Exercise goal:
Report every line from the following entries that contains the string "divided".

Data for analysis:
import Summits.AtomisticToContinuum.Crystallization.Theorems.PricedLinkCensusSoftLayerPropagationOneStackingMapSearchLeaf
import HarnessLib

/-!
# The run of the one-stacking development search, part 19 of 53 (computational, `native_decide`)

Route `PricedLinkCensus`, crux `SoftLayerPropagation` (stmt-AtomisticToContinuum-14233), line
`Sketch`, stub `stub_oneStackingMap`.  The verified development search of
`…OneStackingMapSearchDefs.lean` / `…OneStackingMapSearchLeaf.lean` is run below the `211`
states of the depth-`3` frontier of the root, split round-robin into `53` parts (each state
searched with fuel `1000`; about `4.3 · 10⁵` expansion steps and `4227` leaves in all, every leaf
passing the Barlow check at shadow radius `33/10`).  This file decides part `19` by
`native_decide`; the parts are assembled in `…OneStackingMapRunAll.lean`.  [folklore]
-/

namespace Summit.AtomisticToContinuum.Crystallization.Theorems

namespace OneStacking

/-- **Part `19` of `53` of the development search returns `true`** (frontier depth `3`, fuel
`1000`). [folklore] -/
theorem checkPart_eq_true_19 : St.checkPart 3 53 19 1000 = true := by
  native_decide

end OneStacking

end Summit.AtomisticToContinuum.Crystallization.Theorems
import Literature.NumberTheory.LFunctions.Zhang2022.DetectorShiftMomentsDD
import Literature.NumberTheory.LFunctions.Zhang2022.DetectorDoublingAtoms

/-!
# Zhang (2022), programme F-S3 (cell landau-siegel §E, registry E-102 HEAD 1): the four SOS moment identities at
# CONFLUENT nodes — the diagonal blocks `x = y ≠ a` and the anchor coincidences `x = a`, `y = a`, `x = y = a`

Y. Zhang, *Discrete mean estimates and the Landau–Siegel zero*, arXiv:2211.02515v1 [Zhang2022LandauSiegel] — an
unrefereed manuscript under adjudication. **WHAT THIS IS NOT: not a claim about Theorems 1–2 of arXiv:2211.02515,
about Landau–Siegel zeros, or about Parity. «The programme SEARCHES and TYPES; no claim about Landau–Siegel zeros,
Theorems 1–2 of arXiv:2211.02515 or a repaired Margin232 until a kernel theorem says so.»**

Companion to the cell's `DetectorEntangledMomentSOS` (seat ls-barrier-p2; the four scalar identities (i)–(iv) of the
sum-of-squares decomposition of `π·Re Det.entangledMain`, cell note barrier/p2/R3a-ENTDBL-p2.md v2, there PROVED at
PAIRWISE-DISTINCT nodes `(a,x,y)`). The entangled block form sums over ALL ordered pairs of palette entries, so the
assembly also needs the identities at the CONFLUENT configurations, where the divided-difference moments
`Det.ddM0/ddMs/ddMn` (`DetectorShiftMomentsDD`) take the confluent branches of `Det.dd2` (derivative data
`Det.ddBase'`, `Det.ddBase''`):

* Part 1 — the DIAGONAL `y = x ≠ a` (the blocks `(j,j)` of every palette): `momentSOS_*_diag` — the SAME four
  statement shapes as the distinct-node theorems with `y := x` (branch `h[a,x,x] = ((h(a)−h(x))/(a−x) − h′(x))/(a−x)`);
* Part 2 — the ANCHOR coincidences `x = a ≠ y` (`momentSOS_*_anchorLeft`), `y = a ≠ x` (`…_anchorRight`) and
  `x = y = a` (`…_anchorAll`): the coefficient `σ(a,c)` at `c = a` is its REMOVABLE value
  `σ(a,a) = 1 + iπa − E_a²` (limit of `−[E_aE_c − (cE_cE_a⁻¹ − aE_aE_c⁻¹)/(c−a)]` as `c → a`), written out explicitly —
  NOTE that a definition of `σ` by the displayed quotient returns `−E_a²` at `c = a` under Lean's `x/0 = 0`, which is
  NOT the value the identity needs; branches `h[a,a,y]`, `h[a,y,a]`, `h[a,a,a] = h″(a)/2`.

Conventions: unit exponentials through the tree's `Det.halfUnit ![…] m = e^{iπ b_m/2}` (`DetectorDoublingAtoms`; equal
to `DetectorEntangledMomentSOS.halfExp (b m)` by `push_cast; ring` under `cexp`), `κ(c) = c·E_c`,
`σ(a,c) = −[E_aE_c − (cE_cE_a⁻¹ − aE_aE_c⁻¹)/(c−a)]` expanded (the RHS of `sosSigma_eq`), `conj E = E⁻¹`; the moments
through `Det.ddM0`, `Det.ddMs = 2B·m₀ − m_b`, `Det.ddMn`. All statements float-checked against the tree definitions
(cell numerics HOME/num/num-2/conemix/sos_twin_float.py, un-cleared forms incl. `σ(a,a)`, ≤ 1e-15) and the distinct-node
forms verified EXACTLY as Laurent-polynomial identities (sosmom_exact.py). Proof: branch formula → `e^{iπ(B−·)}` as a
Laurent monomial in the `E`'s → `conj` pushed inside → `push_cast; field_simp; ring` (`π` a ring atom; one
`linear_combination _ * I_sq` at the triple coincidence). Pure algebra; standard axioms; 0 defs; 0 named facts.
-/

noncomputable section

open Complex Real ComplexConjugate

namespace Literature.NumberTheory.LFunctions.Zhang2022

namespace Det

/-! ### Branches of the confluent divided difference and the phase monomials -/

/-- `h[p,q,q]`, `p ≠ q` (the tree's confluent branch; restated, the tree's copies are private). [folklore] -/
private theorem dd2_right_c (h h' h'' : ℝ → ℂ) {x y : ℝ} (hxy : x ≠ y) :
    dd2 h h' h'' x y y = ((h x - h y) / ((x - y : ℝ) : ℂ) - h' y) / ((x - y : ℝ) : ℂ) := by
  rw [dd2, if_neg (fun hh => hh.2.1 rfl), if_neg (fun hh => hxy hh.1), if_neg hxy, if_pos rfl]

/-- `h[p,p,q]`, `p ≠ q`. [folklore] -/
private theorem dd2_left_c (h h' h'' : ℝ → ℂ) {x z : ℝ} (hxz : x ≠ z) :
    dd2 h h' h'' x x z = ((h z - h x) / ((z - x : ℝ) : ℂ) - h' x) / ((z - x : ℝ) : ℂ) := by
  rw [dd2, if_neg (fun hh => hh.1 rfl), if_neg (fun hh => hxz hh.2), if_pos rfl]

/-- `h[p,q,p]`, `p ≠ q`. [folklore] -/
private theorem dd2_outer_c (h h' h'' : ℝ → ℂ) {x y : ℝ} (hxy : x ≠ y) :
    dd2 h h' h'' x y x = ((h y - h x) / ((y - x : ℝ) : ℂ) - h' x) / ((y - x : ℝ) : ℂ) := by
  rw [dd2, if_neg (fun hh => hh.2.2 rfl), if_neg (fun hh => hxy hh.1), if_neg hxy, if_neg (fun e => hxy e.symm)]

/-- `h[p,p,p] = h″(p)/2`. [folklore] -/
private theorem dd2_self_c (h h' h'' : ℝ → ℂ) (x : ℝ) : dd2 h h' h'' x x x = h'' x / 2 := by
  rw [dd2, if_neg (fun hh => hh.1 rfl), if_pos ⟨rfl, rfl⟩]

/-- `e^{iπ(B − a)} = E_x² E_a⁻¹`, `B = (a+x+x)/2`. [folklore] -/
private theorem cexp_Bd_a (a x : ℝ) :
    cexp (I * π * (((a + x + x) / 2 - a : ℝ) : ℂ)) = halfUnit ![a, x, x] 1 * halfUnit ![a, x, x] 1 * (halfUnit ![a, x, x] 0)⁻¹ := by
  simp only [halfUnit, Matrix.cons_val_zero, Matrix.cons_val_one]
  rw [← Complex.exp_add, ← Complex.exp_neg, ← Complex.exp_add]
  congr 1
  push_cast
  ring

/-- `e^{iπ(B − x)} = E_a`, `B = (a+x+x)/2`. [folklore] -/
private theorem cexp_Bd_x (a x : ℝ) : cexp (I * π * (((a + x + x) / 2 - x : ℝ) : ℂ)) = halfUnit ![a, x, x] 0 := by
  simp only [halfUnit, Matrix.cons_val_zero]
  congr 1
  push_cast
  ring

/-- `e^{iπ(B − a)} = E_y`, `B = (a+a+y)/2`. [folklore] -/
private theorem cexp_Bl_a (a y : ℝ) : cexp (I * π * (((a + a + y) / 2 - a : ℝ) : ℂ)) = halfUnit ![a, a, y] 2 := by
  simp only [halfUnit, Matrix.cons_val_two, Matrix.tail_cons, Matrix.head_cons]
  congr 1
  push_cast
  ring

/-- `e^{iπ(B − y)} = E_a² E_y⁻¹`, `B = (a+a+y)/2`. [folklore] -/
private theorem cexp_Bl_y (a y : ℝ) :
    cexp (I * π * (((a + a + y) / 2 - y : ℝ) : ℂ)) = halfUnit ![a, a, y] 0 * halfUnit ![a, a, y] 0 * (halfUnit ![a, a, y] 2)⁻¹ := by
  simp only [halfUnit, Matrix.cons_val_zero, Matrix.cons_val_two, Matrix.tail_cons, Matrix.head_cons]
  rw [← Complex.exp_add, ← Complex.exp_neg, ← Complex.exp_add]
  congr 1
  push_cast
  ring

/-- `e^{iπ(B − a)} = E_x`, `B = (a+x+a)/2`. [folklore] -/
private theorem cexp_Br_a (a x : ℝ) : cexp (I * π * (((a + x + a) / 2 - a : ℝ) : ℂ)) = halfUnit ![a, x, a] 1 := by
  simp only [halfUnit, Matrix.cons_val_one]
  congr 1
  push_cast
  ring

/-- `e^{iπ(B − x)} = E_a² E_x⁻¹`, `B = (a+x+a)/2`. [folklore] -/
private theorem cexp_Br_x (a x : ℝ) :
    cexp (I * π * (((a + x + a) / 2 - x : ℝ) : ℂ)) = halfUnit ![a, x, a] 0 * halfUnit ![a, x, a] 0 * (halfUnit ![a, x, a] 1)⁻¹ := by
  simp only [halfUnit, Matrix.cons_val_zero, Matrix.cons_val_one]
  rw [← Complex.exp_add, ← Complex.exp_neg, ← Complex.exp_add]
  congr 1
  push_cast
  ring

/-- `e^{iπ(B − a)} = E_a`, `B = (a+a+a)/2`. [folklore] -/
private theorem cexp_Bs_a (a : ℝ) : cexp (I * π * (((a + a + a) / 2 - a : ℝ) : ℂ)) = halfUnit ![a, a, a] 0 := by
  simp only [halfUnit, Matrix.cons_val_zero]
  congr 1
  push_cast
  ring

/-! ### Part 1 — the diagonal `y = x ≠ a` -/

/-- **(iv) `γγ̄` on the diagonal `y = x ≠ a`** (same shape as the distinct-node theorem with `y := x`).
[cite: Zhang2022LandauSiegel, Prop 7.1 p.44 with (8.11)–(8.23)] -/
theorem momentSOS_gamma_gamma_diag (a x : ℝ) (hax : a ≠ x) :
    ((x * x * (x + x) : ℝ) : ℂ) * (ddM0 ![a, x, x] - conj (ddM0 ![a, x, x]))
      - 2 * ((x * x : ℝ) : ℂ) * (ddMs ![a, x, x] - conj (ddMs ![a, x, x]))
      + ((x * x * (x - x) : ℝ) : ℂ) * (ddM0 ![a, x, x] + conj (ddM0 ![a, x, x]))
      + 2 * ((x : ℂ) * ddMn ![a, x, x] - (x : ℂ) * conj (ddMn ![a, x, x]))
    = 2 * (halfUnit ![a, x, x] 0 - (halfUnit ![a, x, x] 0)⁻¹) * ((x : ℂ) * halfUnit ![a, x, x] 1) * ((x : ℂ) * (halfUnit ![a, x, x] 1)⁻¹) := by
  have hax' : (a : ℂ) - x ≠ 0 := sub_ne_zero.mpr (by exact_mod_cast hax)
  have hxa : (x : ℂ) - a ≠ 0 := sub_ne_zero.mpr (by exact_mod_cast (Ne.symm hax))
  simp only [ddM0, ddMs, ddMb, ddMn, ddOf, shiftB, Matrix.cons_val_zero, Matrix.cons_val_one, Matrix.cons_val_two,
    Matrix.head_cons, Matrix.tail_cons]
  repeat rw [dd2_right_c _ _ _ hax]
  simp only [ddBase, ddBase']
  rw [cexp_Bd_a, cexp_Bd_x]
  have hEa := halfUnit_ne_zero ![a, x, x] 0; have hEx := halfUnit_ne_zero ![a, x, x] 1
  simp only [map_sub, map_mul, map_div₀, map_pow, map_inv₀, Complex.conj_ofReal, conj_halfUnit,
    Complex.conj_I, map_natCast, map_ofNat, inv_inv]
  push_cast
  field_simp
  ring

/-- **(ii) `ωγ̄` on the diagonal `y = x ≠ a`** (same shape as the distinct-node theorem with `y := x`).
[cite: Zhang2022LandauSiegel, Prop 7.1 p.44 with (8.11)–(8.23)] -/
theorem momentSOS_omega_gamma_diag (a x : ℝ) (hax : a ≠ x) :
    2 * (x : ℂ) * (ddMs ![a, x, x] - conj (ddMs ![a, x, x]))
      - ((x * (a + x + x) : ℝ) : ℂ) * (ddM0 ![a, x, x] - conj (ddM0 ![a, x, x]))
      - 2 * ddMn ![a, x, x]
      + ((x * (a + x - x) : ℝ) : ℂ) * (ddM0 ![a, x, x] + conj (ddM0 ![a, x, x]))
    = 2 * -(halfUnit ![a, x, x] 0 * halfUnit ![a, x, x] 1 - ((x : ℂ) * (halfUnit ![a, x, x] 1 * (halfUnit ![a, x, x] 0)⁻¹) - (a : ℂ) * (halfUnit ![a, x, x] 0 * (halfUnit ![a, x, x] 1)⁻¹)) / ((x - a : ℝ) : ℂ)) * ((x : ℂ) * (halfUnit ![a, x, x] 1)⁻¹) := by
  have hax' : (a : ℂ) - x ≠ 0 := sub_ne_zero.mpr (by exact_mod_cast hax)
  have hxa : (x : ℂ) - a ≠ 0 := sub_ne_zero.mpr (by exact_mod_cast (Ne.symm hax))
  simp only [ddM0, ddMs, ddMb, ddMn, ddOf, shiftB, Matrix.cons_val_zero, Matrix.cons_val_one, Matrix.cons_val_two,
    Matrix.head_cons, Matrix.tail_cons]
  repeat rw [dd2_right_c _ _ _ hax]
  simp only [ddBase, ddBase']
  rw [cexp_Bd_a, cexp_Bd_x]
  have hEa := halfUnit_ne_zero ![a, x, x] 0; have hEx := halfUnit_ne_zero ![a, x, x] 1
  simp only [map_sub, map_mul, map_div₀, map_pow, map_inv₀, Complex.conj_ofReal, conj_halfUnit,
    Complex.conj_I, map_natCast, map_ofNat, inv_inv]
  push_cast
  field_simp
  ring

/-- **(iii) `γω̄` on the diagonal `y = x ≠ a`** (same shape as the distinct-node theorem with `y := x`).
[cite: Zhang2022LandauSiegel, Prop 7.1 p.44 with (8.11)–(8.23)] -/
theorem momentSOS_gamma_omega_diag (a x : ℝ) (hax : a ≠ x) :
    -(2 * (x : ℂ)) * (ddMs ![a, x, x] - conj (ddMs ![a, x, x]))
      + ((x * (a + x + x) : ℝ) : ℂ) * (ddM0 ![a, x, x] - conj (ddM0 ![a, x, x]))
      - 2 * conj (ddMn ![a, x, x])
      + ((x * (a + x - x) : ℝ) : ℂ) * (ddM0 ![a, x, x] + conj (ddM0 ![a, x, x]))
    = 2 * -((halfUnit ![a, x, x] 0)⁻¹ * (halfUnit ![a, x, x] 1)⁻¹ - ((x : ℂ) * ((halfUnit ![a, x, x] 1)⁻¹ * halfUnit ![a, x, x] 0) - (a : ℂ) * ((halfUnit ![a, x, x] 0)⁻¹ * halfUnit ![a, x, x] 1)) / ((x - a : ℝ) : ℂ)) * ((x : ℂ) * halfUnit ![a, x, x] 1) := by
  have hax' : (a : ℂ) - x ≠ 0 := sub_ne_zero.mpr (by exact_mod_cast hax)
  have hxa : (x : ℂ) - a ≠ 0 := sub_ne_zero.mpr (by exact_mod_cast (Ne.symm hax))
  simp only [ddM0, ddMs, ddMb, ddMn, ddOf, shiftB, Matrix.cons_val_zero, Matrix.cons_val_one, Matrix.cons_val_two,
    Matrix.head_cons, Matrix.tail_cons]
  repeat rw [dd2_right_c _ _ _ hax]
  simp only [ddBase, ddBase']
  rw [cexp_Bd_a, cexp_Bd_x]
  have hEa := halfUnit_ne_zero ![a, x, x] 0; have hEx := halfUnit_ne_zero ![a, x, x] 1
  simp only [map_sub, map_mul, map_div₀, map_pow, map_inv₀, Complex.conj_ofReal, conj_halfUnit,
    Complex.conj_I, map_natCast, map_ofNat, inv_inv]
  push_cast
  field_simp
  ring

Response to this exercise:
assembly also needs the identities at the CONFLUENT configurations, where the divided-difference moments
/-! ### Branches of the confluent divided difference and the phase monomials -/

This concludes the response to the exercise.